I want to help children who face the terrible trials I did. At the age of 13, I was diagnosed with Crohn’s. For the next 10 years, I struggled to cope with life. Crohn’s, like the majority of bowel disorders, can be incurable, debilitating, and a force to destructively shape a young person’s life and future prospects.

Sixteen delegates from within the Scottish social enterprise ecosystem descended on the Brisbane Exhibition Centre. The event was an assembly of some of the best SE thinkers and practitioners in the world all sharing knowledge and experiences for the betterment of all within the SE ecosystem worldwide.

It was my second attendance at such a key international convention. On each occasion, it was clear to me that Scots were not just attendees but actually key players on a world stage of experts. This was no doubt a reflection on the commitment by the Scottish Government to support and develop Scottish SEs.

SEs play a key role in Foreign Direct Investment (FDI) for the Scottish economy and can benefit from the tremendous support of the Scottish Government, its agencies and its network of social enterprise support organisations, all there to help in the most appropriate way they can to develop a prosperous social economy.

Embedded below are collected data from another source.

import Summits.ResolutionOfSingularities.ResolutionOfSingularities.Theorems.WildPurityWildSymbolNoLU
import Literature.AlgebraicGeometry.Resolution.AffineDomainDimension
import Literature.Barriers.ResolutionOfSingularities.DimensionFourFrontier
import HarnessLib

/-!
# `WildSymbol` (stmt-ResolutionOfSingularities-17133), line `birth` — the DIMENSION-FOUR calibration,
# kernel-checked: a witness has `trdeg_k K ≥ 4` and refutes `LU_d` for `d = dim R ≥ 4`
# (modulo Gros–Suwa 1988 and Cossart–Piltant 2019)

Support file for crux #2 of route `ResolutionOfSingularities/WildPurity`
(`Summit.ResolutionOfSingularities.ResolutionOfSingularities.Theses.WildPurity.WildSymbol`), line `birth`
(lead c3, crux cycle 4). Companion of `Theorems/WildPurityWildSymbolNoLU.lean` (a witness sits at a valuation ring
without relative local uniformization, modulo `GrosSuwa1988_purity`). Here the same mechanism is run against the
tree's DIMENSION-BOUNDED local uniformization predicates: `LocalUniformizationUpToDim k d` of the barrier file
`Literature/Barriers/ResolutionOfSingularities/DimensionFourFrontier.lean` (relative LU of affine models of
dimension `≤ d`) and the named fact `CossartPiltant2019LU3` (`LU₃` over every field, Cossart–Piltant 2019).

## What is proved

* `mem_Unr_of_divIntegral_of_luUpToDim`, `not_luUpToDim_of_witness` — modulo Gros–Suwa, `LU_d` over `k` kills every
  candidate class above every model `R` of Krull dimension `≤ d`; a witness on such a model refutes `LU_d`.
* `three_lt_trdeg_of_witness`, `three_lt_ringKrullDim_of_witness` — **the route's calibration "trdeg `K ≥ 4`",
  kernel-checked** modulo `GrosSuwa1988_purity` and `CossartPiltant2019LU3`: the function field of a witness has
  transcendence degree `> 3` over `k`, and its affine model `R` has Krull dimension `> 3`.
* `not_wildSymbol_trdeg_le_three` — CALIBRATION (negative lemma): the crux with the extra conjunct
  `Algebra.trdeg k K ≤ 3` is false (modulo the two facts); `wildSymbol_iff_three_lt_trdeg` — equivalently the crux
  may be read with the conjunct `¬ Algebra.trdeg k K ≤ 3` added for free.
* `exists_not_luUpToDim_of_wildSymbol` — a witness yields a perfect field `k` of characteristic `p` and a `d ≥ 4`
  with `¬ LocalUniformizationUpToDim k d`: the crux refutes local uniformization in the witness's own dimension,
  which the DimensionFourFrontier places at `≥ 4` — "consumed, not evaded", now by a theorem rather than a remark.

All statements are conditional on the named facts they list and on nothing else; no definition is declared; nothing
here concludes the crux positively.
-/

noncomputable section

-- single-problem summit: the doubled namespace component `ResolutionOfSingularities` is forced
set_option linter.dupNamespace false

namespace Summit.ResolutionOfSingularities.ResolutionOfSingularities.Theorems.WildSymbol.Birth

open Summit.ResolutionOfSingularities.ResolutionOfSingularities.Theses.WildPurity (WildSymbol)
open Literature.AlgebraicGeometry.Resolution
open Literature.Barriers.ResolutionOfSingularities
open Literature.NumberTheory.GaloisCohomology

variable {k K : Type} [Field k] [Field K] [Algebra k K]

/-- **`LU_d` kills every candidate class above a model of dimension `≤ d` (modulo Gros–Suwa 1988).** If
`LocalUniformizationUpToDim k d` holds, then for every finitely generated `R ⊆ O` with `Frac R = K` and
`dim R ≤ d` and every `α` with (D) for `R`, `α ∈ Unr(O)`: refine `R` to a regular-at-the-centre `A ⊆ O`, weaken (D)
to `A` (`divIntegral_antitone`), and apply the regular-point theorem. [cite: GrosSuwa1988, Thm. 1.4] -/
theorem mem_Unr_of_divIntegral_of_luUpToDim (hGS : GrosSuwa1988_purity.{0}) {d : ℕ}
    (hLU : LocalUniformizationUpToDim.{0} k d) {p : ℕ} (hp : p.Prime) [CharP k p] [PerfectField k]
    (O : ValuationSubring K) (R : Subalgebra k K) (hRfg : R.FG) (hRO : R.toSubring ≤ O.toSubring)
    (hRfr : IsFractionRing R K) (hdim : ringKrullDim R ≤ d)
    (α : G K ⧸ N p K) (hdiv : DivIntegral p k K R O α) : α ∈ Unr p K O.toSubring := by
  obtain ⟨A, hAO, hRA, hAfg, hreg⟩ := hLU K O R hRO hRfg hRfr hdim
  haveI hAfr : IsFractionRing A K := isFractionRing_of_le hRA hRfr
  exact mem_Unr_of_divIntegral_of_isRegularLocalRing hGS hp O A hAfg hAO hAfr
    (isRegularLocalRing_locAt_of_atPrime A O hAO hreg) α (divIntegral_antitone p hRA O hdiv)

/-- **A witness on a model of dimension `≤ d` refutes `LU_d` over `k`** (modulo Gros–Suwa 1988).
[cite: GrosSuwa1988, Thm. 1.4] -/
theorem not_luUpToDim_of_witness (hGS : GrosSuwa1988_purity.{0}) {d : ℕ} {p : ℕ} (hp : p.Prime)
    [CharP k p] [PerfectField k] (O : ValuationSubring K) (R : Subalgebra k K) (hRfg : R.FG)
    (hRO : R.toSubring ≤ O.toSubring) (hRfr : IsFractionRing R K) (hdim : ringKrullDim R ≤ d)
    (α : G K ⧸ N p K) (hdiv : DivIntegral p k K R O α) (hα : α ∉ Unr p K O.toSubring) :
    ¬ LocalUniformizationUpToDim.{0} k d :=
  fun hLU => hα (mem_Unr_of_divIntegral_of_luUpToDim hGS hLU hp O R hRfg hRO hRfr hdim α hdiv)

/-- **Calibration "trdeg `K ≥ 4`", kernel-checked** (modulo Gros–Suwa 1988 and Cossart–Piltant 2019): the function
field of a witness `(R, O, α)` has transcendence degree `> 3` over `k` — in transcendence degree `≤ 3` every
valuation ring has relative local uniformization (`CossartPiltant2019LU3.relLocalUniformization`), which kills the
candidate (`not_relLU_of_witness`). [cite: CossartPiltant2019, Thm. 1.1 with §4.1 (LU)] -/
theorem three_lt_trdeg_of_witness (hGS : GrosSuwa1988_purity.{0}) (hCP : CossartPiltant2019LU3.{0})
    {p : ℕ} (hp : p.Prime) [CharP k p] [PerfectField k] (O : ValuationSubring K) (R : Subalgebra k K)
    (hRfg : R.FG) (hRO : R.toSubring ≤ O.toSubring) (hRfr : IsFractionRing R K)
    (α : G K ⧸ N p K) (hdiv : DivIntegral p k K R O α) (hα : α ∉ Unr p K O.toSubring) :
    ¬ Algebra.trdeg k K ≤ 3 :=
  fun h3 => not_relLU_of_witness hGS hp O R hRfg hRO hRfr α hdiv hα
    (hCP.relLocalUniformization k K h3 O)

/-- **… and the affine model of a witness has Krull dimension `> 3`** (modulo the same two facts):
`LU₃ = LocalUniformizationUpToDim k 3` is `CossartPiltant2019LU3` at `k`. [cite: CossartPiltant2019, Thm. 1.1 with §4.1 (LU)] -/
theorem three_lt_ringKrullDim_of_witness (hGS : GrosSuwa1988_purity.{0}) (hCP : CossartPiltant2019LU3.{0})
    {p : ℕ} (hp : p.Prime) [CharP k p] [PerfectField k] (O : ValuationSubring K) (R : Subalgebra k K)
    (hRfg : R.FG) (hRO : R.toSubring ≤ O.toSubring) (hRfr : IsFractionRing R K)
    (α : G K ⧸ N p K) (hdiv : DivIntegral p k K R O α) (hα : α ∉ Unr p K O.toSubring) :
    ¬ ringKrullDim R ≤ 3 :=
  fun h3 => not_luUpToDim_of_witness hGS hp O R hRfg hRO hRfr h3 α hdiv hα
    ((localUniformizationUpToDim_three_iff k).mpr (hCP k))

/-- **CALIBRATION (negative lemma): no witness in transcendence degree `≤ 3`** (modulo Gros–Suwa 1988 and
Cossart–Piltant 2019): the crux with the extra conjunct `Algebra.trdeg k K ≤ 3` is false.
[cite: CossartPiltant2019, Thm. 1.1 with §4.1 (LU)] -/
theorem not_wildSymbol_trdeg_le_three (hGS : GrosSuwa1988_purity.{0}) (hCP : CossartPiltant2019LU3.{0}) :
    ¬ ∃ p : ℕ, p.Prime ∧ ∃ (k K : Type) (_ : Field k) (_ : CharP k p) (_ : PerfectField k) (_ : Field K)
      (_ : Algebra k K), (⊤ : IntermediateField k K).FG ∧ Algebra.trdeg k K ≤ 3 ∧ ∃ O : ValuationSubring K,
      (∀ c : k, algebraMap k K c ∈ O) ∧ ∃ R : Subalgebra k K, R.FG ∧ R.toSubring ≤ O.toSubring ∧
      IsFractionRing R K ∧ ∃ α : G K ⧸ N p K, DivIntegral p k K R O α ∧ α ∉ Unr p K O.toSubring := by
  rintro ⟨p, hp, k, K, _, _, _, _, _, -, h3, O, -, R, hR, hRO, hfr, α, hdiv, hα⟩
  exact three_lt_trdeg_of_witness hGS hCP hp O R hR hRO hfr α hdiv hα h3

/-- **The crux carries the conjunct "trdeg `> 3`" for free** (modulo Gros–Suwa 1988 and Cossart–Piltant 2019):
`WildSymbol` is equivalent to its restatement with `¬ Algebra.trdeg k K ≤ 3` added. [cite: CossartPiltant2019, Thm. 1.1 with §4.1 (LU)] -/
theorem wildSymbol_iff_three_lt_trdeg (hGS : GrosSuwa1988_purity.{0}) (hCP : CossartPiltant2019LU3.{0}) :
    WildSymbol ↔ ∃ p : ℕ, p.Prime ∧ ∃ (k K : Type) (_ : Field k) (_ : CharP k p) (_ : PerfectField k)
      (_ : Field K) (_ : Algebra k K), (⊤ : IntermediateField k K).FG ∧ ¬ Algebra.trdeg k K ≤ 3 ∧
      ∃ O : ValuationSubring K, (∀ c : k, algebraMap k K c ∈ O) ∧ ∃ R : Subalgebra k K, R.FG ∧
      R.toSubring ≤ O.toSubring ∧ IsFractionRing R K ∧
      ∃ α : G K ⧸ N p K, DivIntegral p k K R O α ∧ α ∉ Unr p K O.toSubring := by
  rw [wildSymbol_iff]
  constructor
  · rintro ⟨p, hp, k, K, ik, icp, ipf, iK, ialg, hfg, O, hO, R, hR, hRO, hfr, α, hdiv, hα⟩
    exact ⟨p, hp, k, K, ik, icp, ipf, iK, ialg, hfg,
      three_lt_trdeg_of_witness hGS hCP hp O R hR hRO hfr α hdiv hα, O, hO, R, hR, hRO, hfr, α, hdiv, hα⟩
  · rintro ⟨p, hp, k, K, ik, icp, ipf, iK, ialg, hfg, -, O, hO, R, hR, hRO, hfr, α, hdiv, hα⟩
    exact ⟨p, hp, k, K, ik, icp, ipf, iK, ialg, hfg, O, hO, R, hR, hRO, hfr, α, hdiv, hα⟩

/-- **`WildSymbol` refutes local uniformization in the witness's own dimension, which is `≥ 4`** (modulo
Gros–Suwa 1988 and Cossart–Piltant 2019): a witness yields a perfect field `k` of characteristic `p` and a natural
number `d ≥ 4` (the Krull dimension of the witness's affine model, finite by the dimension theorem for affine
domains) with `¬ LocalUniformizationUpToDim k d`. [cite: CossartPiltant2019, Thm. 1.1 with §4.1 (LU)] -/
theorem exists_not_luUpToDim_of_wildSymbol (hGS : GrosSuwa1988_purity.{0})
    (hCP : CossartPiltant2019LU3.{0}) (hW : WildSymbol) :
    ∃ p : ℕ, p.Prime ∧ ∃ (k : Type) (_ : Field k) (_ : CharP k p) (_ : PerfectField k) (d : ℕ),
      4 ≤ d ∧ ¬ LocalUniformizationUpToDim.{0} k d := by
  obtain ⟨p, hp, k, K, ik, icp, ipf, iK, ialg, -, O, -, R, hR, hRO, hfr, α, hdiv, hα⟩ :=
    wildSymbol_iff.mp hW
  haveI : Algebra.FiniteType k R := R.fg_iff_finiteType.mp hR
  obtain ⟨d, hd, -⟩ := Literature.AlgebraicGeometry.Resolution.exists_ringKrullDim_eq_and_trdeg_eq k R
  refine ⟨p, hp, k, ik, icp, ipf, d, ?_, ?_⟩
  · by_contra hlt
    refine three_lt_ringKrullDim_of_witness hGS hCP hp O R hR hRO hfr α hdiv hα ?_
    rw [hd]
    exact_mod_cast Nat.lt_succ_iff.mp (not_le.mp hlt)
  · exact not_luUpToDim_of_witness hGS hp O R hR hRO hfr (le_of_eq hd) α hdiv hα

end Summit.ResolutionOfSingularities.ResolutionOfSingularities.Theorems.WildSymbol.Birth

end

In particular, the International Social Enterprise Observatory (ISEO) offers invaluable support to any SEs looking to expand internationally, both outward to foreign markets and inward to Scotland. Although all delegates had social entrepreneurship in common, we each had our own specific reason or reasons for being there. One of mine was to learn more about how SEs operated across borders. I also extended my stay to include some business meetings in both Brisbane and Sydney.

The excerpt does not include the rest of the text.